→ Problem requirements: In the material below, the required lines run from the one containing "rw [fourierL2, dif_pos h]" through the one containing "have hFm : AEMeasurable". Copy those lines exactly, ends included, and nothing else.

→ Task inputs:

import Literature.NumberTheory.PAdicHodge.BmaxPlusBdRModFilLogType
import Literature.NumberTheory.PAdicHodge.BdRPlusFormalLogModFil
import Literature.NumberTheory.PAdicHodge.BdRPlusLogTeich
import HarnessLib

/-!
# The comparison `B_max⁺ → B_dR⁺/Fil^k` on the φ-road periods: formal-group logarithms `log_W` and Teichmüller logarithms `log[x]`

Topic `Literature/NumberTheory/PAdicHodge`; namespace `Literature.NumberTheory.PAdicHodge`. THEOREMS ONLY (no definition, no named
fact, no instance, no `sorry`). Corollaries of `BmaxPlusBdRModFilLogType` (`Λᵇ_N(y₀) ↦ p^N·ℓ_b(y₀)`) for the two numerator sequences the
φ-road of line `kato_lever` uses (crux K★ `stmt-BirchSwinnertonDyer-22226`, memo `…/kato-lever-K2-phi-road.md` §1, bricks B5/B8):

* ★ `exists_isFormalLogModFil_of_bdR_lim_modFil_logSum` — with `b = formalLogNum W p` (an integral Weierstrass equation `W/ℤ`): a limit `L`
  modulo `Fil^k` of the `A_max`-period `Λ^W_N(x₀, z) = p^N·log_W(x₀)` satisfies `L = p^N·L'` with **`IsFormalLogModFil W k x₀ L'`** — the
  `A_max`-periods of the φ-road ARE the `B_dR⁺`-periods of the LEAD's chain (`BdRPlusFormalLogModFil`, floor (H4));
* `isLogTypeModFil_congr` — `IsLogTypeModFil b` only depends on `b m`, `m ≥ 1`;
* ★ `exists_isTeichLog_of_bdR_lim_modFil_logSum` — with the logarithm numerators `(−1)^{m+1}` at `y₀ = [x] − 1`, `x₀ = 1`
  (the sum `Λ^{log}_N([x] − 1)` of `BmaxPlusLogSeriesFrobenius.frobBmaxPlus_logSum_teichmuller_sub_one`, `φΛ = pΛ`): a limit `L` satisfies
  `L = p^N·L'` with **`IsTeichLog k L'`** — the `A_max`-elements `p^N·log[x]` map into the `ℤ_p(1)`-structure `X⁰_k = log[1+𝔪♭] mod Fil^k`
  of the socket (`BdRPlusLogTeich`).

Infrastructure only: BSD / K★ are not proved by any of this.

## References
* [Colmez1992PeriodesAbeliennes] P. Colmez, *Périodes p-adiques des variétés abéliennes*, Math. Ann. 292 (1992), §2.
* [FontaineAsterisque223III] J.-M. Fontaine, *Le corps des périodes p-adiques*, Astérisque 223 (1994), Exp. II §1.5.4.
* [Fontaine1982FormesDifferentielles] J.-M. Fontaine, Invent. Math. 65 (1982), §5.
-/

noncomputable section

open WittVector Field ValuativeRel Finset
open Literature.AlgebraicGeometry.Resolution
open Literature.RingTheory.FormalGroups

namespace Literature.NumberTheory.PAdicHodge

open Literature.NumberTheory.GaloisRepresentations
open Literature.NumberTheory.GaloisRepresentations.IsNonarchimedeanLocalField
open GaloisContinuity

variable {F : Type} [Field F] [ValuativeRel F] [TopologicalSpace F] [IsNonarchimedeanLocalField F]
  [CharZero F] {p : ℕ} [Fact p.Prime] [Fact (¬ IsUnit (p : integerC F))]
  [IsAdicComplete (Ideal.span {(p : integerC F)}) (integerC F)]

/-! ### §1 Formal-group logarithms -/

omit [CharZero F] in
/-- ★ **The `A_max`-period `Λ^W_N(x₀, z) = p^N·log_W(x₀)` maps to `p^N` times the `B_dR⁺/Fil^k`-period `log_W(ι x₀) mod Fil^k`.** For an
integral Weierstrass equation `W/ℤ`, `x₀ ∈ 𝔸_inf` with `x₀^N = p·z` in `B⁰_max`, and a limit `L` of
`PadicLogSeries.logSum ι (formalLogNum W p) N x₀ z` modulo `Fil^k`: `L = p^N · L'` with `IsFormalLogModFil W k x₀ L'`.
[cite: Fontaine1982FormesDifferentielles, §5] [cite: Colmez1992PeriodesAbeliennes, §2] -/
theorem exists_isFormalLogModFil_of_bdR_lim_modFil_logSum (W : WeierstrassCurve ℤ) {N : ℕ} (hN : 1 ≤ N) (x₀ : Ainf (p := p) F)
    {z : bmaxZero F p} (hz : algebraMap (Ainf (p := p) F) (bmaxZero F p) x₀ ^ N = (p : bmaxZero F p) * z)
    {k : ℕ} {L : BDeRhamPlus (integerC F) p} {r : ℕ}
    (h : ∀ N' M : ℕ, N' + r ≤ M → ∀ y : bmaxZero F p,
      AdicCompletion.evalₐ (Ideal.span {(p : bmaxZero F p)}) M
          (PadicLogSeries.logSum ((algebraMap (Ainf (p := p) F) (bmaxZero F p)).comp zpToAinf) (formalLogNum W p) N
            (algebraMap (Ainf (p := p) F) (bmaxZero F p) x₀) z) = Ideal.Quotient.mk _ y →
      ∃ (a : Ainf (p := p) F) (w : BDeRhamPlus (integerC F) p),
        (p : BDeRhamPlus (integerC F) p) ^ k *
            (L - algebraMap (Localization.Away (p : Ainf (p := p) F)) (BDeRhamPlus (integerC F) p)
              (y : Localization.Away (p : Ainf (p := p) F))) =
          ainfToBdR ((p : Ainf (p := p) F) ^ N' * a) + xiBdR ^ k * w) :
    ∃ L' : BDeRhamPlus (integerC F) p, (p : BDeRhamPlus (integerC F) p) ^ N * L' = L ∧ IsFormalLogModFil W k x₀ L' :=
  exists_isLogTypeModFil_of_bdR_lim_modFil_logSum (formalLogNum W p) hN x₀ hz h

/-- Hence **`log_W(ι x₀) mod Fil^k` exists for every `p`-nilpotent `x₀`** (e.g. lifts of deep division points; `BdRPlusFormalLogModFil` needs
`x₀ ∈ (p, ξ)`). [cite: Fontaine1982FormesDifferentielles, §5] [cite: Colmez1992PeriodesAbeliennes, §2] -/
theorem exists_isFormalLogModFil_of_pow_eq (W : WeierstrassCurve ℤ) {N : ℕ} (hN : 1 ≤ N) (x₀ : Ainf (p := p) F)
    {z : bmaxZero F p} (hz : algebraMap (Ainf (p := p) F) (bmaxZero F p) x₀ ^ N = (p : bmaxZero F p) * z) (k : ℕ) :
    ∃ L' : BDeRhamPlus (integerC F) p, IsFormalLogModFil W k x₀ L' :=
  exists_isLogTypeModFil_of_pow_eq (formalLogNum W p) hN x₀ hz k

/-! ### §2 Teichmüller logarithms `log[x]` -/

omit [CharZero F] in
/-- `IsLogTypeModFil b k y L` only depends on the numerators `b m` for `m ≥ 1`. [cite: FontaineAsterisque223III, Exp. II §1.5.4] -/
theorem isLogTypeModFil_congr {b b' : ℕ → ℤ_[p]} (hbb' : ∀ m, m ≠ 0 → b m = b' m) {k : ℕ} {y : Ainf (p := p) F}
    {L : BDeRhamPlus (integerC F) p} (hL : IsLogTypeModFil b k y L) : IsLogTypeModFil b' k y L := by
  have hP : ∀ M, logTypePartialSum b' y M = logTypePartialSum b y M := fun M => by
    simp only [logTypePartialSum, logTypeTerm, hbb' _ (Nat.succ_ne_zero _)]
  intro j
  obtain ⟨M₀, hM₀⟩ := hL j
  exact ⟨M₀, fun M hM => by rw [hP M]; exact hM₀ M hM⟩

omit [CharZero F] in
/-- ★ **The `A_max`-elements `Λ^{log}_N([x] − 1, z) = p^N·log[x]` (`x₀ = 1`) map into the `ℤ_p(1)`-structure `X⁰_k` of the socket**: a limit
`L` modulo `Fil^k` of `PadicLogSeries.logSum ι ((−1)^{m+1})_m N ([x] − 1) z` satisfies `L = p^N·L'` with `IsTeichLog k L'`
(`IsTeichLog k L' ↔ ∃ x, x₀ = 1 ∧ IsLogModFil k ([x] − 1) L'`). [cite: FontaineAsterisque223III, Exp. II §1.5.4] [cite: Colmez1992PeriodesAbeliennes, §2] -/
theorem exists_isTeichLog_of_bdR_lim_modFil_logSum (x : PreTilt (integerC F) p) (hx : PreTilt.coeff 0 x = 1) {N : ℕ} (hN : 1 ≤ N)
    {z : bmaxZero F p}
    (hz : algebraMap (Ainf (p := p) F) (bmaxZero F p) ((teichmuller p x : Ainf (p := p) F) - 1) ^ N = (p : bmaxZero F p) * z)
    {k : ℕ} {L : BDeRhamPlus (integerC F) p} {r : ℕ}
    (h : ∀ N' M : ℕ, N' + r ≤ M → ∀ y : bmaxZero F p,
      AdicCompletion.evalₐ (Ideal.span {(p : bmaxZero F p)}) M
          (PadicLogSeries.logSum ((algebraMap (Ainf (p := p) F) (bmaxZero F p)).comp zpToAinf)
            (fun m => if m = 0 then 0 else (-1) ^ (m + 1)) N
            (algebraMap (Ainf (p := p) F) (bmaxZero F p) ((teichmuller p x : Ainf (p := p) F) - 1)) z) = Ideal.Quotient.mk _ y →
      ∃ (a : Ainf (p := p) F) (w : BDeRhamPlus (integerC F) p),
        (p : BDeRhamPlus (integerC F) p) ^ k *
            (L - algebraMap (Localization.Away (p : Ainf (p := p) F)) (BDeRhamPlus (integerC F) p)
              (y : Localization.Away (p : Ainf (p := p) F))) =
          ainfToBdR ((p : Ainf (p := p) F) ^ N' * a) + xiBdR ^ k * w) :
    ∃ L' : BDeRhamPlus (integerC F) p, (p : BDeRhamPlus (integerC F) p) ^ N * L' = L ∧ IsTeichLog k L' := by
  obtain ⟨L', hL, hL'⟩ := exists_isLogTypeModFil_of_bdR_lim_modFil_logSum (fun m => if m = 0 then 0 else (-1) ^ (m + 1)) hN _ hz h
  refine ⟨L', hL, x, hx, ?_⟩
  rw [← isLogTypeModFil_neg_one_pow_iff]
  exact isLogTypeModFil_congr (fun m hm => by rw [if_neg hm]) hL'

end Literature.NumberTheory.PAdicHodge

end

==

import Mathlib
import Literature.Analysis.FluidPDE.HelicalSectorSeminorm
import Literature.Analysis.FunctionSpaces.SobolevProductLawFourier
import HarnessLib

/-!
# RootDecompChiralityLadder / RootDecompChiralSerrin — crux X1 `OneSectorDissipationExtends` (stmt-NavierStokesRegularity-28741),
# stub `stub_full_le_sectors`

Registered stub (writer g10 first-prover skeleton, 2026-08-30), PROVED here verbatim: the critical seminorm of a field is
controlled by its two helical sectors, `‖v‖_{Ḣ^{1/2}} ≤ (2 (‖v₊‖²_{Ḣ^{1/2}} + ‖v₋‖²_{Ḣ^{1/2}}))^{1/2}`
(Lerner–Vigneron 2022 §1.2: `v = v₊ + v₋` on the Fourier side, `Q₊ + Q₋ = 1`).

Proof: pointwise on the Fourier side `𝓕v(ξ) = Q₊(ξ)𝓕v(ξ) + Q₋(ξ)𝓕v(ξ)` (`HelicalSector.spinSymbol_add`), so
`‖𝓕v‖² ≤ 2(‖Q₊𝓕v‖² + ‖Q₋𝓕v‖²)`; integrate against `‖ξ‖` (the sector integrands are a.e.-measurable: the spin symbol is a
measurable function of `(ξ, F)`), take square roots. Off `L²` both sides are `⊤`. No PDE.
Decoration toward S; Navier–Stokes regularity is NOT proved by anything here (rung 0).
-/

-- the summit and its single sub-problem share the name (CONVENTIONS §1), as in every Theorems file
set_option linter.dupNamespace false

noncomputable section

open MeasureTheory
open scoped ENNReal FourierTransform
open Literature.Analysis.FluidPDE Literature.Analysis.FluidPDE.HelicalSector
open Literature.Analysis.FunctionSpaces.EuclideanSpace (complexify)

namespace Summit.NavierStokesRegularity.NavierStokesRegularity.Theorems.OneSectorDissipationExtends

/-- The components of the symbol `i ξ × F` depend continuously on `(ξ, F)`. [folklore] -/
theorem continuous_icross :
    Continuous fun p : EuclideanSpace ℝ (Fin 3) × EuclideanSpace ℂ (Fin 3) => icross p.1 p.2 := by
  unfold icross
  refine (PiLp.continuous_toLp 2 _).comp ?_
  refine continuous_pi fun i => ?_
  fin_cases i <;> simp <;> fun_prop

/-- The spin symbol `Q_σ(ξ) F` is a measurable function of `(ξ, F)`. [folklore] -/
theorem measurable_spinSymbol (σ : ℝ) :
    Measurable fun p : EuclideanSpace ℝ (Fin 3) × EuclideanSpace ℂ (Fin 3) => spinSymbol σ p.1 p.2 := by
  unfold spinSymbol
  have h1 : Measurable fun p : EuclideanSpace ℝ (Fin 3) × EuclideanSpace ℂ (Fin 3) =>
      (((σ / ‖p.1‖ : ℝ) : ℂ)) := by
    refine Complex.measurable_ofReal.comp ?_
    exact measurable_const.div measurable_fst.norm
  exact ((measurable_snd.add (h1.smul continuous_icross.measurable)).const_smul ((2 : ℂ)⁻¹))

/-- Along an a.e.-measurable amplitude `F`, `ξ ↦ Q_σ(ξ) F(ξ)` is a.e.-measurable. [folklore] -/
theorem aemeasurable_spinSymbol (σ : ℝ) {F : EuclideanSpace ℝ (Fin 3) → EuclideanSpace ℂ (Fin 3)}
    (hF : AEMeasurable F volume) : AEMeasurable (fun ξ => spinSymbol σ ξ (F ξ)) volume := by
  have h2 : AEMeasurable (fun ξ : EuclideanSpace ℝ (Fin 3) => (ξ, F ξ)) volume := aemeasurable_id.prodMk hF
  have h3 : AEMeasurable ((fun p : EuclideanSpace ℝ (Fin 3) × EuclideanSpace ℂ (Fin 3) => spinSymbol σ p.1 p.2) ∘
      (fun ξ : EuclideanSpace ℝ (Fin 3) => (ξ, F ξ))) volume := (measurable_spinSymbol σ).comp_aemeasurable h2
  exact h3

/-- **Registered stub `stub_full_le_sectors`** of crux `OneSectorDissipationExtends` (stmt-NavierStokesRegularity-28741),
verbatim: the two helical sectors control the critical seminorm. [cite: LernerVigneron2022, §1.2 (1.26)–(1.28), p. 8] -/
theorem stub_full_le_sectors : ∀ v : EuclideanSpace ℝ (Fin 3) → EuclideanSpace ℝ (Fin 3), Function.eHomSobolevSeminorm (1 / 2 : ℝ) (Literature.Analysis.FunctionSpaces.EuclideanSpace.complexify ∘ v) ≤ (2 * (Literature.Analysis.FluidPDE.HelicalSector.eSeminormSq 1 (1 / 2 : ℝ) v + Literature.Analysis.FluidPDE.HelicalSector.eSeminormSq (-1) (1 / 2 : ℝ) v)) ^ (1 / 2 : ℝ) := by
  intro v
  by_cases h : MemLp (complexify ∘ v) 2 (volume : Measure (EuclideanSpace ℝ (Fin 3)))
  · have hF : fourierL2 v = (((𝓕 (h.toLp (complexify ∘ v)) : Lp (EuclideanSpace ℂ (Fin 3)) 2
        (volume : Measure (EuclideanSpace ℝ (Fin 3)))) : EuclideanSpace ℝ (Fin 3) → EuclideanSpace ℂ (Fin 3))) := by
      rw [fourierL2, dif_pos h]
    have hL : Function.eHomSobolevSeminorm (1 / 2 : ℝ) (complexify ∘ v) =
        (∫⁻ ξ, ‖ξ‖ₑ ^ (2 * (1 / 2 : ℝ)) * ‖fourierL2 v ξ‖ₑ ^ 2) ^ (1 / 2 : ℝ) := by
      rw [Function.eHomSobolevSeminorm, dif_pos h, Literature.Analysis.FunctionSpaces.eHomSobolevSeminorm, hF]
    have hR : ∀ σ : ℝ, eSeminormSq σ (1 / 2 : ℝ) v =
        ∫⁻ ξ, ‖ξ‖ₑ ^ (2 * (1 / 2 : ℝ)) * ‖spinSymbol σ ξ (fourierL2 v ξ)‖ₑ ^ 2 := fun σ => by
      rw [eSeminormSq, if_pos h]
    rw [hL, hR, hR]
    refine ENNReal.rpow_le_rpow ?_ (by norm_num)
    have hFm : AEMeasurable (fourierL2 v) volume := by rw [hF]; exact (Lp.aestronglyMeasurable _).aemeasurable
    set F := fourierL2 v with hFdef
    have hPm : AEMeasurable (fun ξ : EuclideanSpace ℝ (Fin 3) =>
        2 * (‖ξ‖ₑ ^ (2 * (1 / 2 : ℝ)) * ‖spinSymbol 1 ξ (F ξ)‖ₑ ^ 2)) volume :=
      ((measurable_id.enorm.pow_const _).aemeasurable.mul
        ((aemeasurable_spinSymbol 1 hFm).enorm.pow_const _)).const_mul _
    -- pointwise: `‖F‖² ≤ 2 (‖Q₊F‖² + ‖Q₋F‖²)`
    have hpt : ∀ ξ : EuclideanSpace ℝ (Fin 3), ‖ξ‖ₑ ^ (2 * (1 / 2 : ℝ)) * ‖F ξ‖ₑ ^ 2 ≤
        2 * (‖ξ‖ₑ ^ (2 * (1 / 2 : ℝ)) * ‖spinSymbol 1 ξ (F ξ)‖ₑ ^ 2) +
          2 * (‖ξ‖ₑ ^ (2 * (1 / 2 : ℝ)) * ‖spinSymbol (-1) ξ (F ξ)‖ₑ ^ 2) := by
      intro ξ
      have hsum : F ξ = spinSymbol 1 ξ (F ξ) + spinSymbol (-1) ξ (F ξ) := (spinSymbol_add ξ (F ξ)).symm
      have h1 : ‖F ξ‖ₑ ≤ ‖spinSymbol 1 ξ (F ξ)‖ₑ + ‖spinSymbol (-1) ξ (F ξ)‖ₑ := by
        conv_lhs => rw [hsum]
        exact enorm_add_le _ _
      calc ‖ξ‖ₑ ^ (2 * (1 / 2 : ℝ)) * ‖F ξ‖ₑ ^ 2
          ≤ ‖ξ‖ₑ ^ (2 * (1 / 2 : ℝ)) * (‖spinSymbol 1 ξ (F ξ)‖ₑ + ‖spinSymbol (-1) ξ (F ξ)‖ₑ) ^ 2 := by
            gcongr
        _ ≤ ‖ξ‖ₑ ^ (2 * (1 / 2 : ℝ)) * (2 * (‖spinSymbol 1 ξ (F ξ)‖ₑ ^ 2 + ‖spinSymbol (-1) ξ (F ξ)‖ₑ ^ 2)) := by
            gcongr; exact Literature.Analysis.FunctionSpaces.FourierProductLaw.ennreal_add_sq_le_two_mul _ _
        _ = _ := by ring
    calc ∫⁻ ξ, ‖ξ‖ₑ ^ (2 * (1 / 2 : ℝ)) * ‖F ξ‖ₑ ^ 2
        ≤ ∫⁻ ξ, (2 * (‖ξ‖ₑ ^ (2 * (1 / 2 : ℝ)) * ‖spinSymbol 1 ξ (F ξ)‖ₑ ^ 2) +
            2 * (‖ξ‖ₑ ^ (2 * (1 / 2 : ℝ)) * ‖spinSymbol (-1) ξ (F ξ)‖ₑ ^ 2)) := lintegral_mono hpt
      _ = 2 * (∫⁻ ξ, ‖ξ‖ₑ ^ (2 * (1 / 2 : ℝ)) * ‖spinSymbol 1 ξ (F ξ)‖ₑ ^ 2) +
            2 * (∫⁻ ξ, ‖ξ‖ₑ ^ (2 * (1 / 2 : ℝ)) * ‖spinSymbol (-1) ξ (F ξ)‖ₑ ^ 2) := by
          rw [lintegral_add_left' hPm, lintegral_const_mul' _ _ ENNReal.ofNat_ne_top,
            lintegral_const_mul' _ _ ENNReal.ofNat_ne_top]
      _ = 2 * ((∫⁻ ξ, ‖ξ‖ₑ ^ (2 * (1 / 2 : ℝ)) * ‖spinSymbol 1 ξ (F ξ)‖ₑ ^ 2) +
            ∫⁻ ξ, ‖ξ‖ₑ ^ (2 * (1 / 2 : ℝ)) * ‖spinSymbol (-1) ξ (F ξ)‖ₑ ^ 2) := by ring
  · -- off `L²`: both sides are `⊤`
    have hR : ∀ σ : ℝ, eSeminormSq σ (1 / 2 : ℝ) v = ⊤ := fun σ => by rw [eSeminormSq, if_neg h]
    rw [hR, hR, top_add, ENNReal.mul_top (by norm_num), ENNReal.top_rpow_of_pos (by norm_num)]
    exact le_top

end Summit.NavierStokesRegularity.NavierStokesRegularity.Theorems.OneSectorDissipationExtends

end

* * *

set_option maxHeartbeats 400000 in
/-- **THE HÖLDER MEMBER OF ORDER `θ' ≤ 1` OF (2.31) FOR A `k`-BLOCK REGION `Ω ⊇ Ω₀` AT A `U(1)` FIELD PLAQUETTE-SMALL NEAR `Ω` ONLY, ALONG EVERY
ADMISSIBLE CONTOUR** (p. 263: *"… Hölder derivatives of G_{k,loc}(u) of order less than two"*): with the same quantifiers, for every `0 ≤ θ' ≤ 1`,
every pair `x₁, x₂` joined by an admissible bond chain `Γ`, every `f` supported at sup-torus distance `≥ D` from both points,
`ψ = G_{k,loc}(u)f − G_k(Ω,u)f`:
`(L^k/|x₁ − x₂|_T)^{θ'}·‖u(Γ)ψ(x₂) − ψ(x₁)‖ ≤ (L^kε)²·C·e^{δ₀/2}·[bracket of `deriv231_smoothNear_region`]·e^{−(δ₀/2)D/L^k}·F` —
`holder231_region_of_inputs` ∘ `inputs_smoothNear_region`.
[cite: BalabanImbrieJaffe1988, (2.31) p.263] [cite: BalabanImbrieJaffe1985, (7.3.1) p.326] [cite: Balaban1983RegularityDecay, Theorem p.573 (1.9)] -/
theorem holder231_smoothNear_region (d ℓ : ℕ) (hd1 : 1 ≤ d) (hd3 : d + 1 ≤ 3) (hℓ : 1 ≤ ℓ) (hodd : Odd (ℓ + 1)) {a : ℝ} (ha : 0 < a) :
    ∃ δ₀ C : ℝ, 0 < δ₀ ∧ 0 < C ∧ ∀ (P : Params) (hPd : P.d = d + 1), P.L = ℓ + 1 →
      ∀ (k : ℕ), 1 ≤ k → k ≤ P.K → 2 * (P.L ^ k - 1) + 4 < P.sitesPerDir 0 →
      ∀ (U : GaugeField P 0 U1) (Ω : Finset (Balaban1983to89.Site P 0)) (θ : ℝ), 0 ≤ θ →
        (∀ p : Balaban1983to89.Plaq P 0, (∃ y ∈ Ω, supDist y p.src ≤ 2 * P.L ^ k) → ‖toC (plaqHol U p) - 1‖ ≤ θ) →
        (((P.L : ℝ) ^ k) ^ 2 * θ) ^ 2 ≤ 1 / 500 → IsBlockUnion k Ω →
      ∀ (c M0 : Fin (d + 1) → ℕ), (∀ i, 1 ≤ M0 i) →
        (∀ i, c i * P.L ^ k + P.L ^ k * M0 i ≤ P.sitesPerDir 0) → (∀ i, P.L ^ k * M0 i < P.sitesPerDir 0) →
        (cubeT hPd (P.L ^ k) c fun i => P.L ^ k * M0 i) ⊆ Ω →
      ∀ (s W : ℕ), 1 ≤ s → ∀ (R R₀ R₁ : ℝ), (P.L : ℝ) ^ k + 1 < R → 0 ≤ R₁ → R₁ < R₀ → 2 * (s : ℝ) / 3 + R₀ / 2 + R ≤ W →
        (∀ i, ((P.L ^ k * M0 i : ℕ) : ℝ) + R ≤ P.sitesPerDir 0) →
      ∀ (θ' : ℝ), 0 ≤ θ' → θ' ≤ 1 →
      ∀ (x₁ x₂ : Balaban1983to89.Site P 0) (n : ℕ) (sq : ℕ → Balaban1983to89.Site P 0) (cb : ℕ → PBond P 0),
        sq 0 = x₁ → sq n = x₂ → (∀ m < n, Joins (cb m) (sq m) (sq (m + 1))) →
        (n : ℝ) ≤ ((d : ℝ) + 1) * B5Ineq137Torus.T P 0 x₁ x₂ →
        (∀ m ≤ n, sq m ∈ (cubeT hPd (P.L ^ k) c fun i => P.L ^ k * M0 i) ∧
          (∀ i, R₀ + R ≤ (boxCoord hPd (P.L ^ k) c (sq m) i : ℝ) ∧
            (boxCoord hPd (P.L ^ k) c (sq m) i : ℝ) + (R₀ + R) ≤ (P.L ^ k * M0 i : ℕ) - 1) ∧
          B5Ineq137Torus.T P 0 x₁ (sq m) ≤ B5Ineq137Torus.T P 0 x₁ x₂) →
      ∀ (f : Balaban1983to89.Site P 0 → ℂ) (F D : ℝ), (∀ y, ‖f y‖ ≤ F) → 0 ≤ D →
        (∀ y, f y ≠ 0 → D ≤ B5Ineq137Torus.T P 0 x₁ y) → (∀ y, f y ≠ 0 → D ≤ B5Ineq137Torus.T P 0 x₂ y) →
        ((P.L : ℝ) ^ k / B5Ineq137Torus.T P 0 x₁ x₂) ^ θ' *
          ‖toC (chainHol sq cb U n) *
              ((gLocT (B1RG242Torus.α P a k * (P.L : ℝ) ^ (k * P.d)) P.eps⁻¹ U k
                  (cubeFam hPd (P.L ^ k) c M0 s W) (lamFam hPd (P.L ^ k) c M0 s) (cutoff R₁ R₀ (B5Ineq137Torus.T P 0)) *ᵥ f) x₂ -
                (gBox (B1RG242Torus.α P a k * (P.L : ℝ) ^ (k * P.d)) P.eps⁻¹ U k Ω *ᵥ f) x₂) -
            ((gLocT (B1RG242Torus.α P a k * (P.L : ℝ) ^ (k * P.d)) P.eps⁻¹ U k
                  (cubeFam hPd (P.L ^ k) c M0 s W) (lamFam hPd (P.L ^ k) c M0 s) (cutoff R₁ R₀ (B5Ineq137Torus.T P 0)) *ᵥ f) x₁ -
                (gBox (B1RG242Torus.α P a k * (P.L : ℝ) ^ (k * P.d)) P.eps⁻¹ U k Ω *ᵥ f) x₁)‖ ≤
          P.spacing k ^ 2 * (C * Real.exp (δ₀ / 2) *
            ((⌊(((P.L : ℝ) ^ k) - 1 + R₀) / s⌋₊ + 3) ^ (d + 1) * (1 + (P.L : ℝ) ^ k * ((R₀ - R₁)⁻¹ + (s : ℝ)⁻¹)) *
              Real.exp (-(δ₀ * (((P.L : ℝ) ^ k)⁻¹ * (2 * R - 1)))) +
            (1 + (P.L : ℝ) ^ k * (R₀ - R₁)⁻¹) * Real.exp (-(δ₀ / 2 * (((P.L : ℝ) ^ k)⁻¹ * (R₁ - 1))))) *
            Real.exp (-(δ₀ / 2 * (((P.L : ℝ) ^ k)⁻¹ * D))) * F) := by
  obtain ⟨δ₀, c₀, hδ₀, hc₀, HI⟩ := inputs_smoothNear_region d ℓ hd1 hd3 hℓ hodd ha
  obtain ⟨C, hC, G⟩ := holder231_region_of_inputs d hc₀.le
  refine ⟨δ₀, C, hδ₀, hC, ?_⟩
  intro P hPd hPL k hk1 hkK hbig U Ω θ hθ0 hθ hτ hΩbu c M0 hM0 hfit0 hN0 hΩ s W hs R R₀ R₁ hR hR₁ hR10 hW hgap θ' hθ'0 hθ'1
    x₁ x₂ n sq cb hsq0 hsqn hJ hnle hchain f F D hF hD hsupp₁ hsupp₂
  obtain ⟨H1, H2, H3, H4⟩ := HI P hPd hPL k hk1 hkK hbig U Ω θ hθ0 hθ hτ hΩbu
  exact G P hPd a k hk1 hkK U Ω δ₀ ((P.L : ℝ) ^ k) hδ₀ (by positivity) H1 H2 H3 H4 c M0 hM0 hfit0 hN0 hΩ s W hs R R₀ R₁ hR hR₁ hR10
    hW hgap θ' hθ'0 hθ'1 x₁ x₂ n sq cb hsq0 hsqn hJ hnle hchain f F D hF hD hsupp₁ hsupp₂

→ Finished task:
      rw [fourierL2, dif_pos h]
    have hL : Function.eHomSobolevSeminorm (1 / 2 : ℝ) (complexify ∘ v) =
        (∫⁻ ξ, ‖ξ‖ₑ ^ (2 * (1 / 2 : ℝ)) * ‖fourierL2 v ξ‖ₑ ^ 2) ^ (1 / 2 : ℝ) := by
      rw [Function.eHomSobolevSeminorm, dif_pos h, Literature.Analysis.FunctionSpaces.eHomSobolevSeminorm, hF]
    have hR : ∀ σ : ℝ, eSeminormSq σ (1 / 2 : ℝ) v =
        ∫⁻ ξ, ‖ξ‖ₑ ^ (2 * (1 / 2 : ℝ)) * ‖spinSymbol σ ξ (fourierL2 v ξ)‖ₑ ^ 2 := fun σ => by
      rw [eSeminormSq, if_pos h]
    rw [hL, hR, hR]
    refine ENNReal.rpow_le_rpow ?_ (by norm_num)
    have hFm : AEMeasurable (fourierL2 v) volume := by rw [hF]; exact (Lp.aestronglyMeasurable _).aemeasurable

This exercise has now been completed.